* **Requirement**:
Show each line of the entries below in which the word "spine" appears.

* **Data to examine**:
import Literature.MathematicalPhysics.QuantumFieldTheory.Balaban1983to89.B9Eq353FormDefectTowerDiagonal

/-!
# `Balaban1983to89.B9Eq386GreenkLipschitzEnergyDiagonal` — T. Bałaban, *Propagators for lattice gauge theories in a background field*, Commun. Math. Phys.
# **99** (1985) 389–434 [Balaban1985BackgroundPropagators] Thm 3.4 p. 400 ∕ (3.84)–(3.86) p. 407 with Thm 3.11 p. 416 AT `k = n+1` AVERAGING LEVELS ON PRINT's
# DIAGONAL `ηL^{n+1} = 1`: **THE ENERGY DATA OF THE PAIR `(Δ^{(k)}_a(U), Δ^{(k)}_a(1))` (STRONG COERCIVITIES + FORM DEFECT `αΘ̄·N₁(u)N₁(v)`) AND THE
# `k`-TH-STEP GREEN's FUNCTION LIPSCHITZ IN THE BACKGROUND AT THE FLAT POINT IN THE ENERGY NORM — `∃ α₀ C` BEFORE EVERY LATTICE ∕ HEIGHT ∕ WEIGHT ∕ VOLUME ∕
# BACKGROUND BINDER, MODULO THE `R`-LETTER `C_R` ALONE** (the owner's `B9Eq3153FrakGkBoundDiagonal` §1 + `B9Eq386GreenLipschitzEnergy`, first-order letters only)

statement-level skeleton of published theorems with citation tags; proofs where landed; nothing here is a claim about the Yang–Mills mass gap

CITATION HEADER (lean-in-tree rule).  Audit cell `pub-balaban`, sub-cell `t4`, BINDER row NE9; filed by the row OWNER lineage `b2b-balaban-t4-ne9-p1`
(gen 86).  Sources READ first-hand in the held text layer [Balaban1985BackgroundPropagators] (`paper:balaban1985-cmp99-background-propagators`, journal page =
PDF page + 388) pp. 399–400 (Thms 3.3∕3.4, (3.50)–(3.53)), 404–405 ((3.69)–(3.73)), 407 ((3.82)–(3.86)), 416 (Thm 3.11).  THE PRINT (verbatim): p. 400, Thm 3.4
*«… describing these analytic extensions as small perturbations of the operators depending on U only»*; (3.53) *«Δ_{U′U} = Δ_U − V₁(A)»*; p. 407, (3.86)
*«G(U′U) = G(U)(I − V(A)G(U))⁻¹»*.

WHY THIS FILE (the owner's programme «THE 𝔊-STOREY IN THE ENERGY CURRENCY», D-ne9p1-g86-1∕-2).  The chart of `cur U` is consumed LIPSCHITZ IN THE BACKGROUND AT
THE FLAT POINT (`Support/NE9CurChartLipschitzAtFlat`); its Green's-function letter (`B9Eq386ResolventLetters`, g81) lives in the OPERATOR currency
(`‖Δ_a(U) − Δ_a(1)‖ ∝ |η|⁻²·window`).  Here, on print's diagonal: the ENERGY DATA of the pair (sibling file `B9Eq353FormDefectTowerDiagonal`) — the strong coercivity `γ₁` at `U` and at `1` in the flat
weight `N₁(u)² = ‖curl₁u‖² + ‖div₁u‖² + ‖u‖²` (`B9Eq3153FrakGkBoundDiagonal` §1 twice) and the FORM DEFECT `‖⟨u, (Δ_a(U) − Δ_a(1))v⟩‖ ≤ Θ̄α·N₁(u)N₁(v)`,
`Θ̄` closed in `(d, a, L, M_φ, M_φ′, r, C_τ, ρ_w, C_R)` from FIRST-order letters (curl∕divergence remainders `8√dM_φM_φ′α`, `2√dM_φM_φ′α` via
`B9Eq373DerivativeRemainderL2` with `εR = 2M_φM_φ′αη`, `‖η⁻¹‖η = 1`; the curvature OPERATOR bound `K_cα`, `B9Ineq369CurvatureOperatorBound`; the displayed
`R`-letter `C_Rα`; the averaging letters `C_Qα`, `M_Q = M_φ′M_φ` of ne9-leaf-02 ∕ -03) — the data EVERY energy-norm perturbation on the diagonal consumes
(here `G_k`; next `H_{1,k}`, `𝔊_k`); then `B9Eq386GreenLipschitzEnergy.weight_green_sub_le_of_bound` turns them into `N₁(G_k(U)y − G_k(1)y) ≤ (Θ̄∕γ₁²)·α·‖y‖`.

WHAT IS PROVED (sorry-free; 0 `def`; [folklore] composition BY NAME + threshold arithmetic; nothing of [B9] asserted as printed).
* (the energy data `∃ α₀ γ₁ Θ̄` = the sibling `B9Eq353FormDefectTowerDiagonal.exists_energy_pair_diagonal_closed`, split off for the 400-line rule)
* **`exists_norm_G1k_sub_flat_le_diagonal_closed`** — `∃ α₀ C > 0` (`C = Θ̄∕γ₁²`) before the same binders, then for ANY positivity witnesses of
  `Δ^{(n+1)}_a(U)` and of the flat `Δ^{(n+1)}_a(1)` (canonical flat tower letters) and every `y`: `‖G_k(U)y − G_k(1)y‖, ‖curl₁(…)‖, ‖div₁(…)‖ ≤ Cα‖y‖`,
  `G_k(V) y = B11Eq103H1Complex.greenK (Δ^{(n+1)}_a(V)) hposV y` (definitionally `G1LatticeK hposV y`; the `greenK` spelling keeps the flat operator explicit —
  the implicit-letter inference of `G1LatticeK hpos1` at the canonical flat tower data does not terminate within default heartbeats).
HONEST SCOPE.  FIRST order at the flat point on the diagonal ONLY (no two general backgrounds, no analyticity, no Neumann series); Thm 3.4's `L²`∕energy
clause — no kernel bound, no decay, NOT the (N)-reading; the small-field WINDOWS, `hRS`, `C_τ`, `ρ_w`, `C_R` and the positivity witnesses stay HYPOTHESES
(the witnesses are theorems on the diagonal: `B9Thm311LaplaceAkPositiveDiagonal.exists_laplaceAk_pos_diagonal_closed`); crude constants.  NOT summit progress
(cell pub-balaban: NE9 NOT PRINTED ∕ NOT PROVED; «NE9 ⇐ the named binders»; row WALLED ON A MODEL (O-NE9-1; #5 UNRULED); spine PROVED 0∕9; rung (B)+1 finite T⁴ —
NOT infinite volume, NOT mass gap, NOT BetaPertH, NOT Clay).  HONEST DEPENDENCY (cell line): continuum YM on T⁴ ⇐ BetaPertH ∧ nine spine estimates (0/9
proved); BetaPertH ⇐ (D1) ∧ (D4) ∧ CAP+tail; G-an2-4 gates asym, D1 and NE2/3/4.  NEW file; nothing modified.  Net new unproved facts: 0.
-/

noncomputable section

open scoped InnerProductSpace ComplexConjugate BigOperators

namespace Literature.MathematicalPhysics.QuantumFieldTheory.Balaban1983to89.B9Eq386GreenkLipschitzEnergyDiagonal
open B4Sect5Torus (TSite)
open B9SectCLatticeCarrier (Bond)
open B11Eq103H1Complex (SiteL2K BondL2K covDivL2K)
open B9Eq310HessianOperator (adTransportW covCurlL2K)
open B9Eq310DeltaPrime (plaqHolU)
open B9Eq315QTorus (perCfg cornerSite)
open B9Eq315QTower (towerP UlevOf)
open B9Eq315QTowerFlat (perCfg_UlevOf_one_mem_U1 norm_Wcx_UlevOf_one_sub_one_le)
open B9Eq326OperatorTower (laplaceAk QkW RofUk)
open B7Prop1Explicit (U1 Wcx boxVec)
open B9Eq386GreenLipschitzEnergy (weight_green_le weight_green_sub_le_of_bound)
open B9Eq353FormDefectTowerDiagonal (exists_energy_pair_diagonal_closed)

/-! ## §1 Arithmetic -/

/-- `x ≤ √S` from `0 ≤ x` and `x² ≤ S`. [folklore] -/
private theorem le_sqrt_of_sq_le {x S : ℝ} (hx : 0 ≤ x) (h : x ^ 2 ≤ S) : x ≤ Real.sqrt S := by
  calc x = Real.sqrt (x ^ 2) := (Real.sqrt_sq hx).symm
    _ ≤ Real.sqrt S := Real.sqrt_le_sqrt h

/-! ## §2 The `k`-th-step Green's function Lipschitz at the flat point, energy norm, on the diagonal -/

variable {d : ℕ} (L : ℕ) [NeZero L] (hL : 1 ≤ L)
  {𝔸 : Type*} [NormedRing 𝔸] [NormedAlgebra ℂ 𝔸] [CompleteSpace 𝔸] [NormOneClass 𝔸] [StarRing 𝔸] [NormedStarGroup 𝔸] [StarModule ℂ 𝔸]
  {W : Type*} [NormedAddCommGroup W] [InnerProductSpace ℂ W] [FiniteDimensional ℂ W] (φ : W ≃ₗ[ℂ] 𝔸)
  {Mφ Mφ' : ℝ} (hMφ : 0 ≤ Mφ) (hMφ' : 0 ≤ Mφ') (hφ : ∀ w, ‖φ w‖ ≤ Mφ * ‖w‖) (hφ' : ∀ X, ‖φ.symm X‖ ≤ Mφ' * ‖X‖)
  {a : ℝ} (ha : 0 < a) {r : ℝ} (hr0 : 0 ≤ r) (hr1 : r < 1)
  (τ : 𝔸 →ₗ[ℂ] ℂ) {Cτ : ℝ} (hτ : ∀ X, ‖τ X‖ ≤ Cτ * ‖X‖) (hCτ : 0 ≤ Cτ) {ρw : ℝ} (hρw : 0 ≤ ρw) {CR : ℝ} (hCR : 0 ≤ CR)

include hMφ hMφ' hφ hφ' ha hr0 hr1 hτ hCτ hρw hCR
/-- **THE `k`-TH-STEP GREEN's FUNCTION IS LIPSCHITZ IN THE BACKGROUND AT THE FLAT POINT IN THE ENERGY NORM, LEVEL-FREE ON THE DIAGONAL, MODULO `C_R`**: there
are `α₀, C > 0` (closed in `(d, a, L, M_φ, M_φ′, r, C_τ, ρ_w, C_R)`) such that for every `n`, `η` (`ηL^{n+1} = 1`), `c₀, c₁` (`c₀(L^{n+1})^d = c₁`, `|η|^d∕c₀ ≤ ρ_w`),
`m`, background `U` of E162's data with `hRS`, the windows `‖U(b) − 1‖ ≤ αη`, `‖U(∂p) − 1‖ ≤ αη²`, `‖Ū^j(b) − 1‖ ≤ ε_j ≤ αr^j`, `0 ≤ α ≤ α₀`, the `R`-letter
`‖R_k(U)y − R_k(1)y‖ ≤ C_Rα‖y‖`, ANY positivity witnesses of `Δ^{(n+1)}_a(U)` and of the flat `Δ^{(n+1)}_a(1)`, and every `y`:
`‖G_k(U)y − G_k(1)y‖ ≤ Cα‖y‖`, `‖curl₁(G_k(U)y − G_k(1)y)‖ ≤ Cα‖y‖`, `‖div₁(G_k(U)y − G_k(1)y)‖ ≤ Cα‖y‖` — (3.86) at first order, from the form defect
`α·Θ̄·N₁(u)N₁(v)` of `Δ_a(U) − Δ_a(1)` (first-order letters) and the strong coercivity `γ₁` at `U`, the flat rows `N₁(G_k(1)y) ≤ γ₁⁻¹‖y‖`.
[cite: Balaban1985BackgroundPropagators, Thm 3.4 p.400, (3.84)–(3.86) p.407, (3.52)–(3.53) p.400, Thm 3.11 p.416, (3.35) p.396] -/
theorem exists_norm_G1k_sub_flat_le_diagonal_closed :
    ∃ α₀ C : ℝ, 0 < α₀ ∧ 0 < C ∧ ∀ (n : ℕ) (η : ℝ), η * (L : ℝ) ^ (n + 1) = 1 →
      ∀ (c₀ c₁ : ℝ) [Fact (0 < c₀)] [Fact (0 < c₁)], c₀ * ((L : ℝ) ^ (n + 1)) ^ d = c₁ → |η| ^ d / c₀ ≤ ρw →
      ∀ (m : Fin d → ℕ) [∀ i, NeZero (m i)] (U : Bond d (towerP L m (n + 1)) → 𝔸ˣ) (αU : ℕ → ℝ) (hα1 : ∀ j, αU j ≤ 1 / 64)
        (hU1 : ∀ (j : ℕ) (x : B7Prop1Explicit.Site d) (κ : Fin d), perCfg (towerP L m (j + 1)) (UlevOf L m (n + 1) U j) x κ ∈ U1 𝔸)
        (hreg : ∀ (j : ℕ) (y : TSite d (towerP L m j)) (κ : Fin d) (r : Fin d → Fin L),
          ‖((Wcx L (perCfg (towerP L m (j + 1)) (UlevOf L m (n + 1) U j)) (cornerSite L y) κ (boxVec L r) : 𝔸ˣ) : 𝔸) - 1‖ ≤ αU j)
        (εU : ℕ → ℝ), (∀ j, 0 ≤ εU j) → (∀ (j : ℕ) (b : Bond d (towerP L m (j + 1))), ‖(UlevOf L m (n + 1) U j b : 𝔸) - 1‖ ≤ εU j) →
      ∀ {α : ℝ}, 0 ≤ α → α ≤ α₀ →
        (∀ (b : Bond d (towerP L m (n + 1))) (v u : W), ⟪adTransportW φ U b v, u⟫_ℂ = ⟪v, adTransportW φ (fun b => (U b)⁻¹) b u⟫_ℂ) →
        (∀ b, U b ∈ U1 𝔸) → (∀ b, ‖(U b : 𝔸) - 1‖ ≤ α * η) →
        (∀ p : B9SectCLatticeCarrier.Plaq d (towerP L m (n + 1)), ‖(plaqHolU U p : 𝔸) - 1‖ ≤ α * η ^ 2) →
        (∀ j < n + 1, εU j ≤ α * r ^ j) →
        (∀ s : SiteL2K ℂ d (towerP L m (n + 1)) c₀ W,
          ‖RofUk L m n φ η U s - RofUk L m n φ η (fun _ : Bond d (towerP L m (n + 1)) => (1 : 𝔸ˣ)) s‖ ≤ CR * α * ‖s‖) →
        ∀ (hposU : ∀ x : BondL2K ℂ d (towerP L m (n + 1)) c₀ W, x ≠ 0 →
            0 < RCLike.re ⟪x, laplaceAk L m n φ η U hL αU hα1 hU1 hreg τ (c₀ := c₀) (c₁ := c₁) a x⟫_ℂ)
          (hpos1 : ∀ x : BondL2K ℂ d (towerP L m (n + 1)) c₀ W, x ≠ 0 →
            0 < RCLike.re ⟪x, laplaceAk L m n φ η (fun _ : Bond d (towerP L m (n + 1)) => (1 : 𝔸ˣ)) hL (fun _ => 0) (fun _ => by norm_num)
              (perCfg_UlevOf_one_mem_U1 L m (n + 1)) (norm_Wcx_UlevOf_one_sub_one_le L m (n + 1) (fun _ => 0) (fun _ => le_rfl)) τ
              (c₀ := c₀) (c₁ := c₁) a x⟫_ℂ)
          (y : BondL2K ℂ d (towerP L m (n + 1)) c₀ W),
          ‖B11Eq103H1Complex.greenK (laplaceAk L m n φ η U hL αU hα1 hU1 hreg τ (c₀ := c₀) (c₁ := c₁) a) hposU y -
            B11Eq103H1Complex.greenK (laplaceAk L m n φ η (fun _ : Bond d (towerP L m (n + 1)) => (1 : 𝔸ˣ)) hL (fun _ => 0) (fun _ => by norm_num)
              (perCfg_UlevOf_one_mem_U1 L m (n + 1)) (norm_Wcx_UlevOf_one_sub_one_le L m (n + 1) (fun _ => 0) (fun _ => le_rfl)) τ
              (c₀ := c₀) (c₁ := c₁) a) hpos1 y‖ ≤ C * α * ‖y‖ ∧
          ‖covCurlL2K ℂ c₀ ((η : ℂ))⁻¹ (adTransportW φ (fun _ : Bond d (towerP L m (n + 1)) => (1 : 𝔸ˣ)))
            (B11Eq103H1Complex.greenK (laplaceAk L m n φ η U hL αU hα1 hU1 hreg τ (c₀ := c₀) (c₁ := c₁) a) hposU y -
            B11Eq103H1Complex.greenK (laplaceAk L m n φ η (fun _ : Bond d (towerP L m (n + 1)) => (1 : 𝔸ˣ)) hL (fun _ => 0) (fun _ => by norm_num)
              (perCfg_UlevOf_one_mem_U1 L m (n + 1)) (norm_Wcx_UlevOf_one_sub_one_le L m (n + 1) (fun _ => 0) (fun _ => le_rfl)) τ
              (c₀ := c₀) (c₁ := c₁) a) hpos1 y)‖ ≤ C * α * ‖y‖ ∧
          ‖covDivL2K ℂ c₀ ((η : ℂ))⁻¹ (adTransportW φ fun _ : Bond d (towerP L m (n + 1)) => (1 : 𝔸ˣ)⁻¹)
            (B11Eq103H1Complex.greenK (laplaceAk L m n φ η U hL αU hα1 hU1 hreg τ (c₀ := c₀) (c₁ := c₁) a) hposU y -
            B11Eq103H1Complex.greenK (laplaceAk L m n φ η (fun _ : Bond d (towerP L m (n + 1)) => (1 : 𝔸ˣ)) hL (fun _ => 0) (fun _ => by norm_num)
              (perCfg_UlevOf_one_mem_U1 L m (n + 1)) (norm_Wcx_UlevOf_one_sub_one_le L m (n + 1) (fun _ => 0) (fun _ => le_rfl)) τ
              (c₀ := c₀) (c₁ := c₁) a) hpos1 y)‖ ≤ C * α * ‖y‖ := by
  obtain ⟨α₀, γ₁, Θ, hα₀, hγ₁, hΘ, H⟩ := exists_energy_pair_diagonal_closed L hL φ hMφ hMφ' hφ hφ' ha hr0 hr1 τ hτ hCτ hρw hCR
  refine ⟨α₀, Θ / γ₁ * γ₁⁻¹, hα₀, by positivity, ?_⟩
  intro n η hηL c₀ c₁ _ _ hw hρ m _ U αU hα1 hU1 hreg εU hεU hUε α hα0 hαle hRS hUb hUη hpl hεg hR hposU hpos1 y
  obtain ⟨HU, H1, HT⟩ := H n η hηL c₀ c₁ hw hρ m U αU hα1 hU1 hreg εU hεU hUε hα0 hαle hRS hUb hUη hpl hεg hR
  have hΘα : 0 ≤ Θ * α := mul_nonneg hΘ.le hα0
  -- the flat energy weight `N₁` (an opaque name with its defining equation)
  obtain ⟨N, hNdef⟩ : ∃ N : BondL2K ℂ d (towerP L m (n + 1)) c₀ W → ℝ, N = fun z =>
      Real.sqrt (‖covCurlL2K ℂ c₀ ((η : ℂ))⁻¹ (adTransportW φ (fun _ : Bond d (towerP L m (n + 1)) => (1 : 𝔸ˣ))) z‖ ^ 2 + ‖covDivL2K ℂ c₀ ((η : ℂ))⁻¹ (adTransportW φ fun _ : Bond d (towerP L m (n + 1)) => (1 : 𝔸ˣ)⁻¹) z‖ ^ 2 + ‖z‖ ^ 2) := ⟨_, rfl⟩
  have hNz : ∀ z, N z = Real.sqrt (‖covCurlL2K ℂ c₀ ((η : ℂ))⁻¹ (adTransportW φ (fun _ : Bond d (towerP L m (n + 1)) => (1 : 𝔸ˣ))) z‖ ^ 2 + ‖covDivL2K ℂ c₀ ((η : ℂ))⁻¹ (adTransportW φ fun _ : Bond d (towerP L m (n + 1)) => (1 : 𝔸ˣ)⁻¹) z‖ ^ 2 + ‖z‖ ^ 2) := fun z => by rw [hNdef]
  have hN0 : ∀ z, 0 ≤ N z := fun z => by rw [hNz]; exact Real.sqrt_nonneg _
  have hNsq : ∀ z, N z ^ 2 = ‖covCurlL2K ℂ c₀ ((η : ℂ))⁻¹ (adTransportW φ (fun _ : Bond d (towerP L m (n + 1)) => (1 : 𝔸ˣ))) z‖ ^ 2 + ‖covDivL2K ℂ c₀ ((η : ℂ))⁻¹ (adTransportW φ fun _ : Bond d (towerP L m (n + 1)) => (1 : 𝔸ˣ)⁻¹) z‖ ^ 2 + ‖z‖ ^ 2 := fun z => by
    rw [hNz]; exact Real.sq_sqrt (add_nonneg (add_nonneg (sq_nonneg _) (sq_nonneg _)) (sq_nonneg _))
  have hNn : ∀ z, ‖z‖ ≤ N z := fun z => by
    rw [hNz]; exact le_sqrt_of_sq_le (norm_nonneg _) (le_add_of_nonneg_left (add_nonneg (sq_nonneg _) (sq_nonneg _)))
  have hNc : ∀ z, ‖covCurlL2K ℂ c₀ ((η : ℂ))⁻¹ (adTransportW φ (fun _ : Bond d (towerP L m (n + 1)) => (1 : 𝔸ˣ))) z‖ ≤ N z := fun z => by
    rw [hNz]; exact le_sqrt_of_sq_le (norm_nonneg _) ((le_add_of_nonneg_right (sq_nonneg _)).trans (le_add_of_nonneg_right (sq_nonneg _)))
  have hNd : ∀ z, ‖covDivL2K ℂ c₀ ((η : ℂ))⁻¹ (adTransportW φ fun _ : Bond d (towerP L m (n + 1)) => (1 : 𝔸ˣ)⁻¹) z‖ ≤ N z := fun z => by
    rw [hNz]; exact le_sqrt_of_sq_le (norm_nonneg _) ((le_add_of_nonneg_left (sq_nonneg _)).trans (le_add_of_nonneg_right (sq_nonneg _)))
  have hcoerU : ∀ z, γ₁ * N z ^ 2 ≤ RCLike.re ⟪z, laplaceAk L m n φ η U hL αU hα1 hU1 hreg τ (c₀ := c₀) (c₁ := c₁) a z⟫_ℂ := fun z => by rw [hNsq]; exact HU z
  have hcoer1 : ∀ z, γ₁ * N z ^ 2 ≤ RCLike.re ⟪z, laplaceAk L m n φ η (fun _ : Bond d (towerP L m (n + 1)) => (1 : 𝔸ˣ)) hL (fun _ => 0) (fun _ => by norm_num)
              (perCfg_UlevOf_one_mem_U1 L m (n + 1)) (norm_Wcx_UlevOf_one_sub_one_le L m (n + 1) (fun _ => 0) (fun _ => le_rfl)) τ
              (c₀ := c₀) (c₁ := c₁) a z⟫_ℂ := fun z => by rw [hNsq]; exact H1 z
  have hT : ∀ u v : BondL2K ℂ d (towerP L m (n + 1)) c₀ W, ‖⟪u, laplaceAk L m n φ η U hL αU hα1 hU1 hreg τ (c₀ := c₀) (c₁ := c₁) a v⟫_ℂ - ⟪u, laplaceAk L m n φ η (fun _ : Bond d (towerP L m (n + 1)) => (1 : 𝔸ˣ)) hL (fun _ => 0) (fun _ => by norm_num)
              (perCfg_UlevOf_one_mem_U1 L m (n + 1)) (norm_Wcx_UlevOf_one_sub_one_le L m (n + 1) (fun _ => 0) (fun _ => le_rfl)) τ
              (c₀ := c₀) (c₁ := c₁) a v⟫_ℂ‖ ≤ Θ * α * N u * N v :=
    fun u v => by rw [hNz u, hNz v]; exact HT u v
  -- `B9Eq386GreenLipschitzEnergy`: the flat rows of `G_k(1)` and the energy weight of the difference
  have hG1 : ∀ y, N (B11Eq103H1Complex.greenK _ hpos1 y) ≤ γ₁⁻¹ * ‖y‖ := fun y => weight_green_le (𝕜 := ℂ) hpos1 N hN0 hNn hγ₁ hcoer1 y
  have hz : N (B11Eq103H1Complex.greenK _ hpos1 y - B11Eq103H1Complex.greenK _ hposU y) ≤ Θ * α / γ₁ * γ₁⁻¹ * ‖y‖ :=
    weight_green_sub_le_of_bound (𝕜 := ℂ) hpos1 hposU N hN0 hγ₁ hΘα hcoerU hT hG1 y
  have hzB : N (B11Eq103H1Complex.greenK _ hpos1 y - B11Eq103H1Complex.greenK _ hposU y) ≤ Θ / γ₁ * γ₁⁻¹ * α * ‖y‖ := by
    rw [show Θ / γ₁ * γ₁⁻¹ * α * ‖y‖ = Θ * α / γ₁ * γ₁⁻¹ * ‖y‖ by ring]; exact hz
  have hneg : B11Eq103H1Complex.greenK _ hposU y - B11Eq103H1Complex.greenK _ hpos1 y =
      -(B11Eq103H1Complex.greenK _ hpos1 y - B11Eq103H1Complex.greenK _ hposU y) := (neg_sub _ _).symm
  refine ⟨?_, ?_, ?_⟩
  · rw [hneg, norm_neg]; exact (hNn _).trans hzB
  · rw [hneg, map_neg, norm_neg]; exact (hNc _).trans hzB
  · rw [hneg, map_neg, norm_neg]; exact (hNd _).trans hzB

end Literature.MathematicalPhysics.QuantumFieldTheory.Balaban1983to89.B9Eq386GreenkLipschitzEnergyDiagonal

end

* **Written solution**:
(cell pub-balaban: NE9 NOT PRINTED ∕ NOT PROVED; «NE9 ⇐ the named binders»; row WALLED ON A MODEL (O-NE9-1; #5 UNRULED); spine PROVED 0∕9; rung (B)+1 finite T⁴ —
NOT infinite volume, NOT mass gap, NOT BetaPertH, NOT Clay).  HONEST DEPENDENCY (cell line): continuum YM on T⁴ ⇐ BetaPertH ∧ nine spine estimates (0/9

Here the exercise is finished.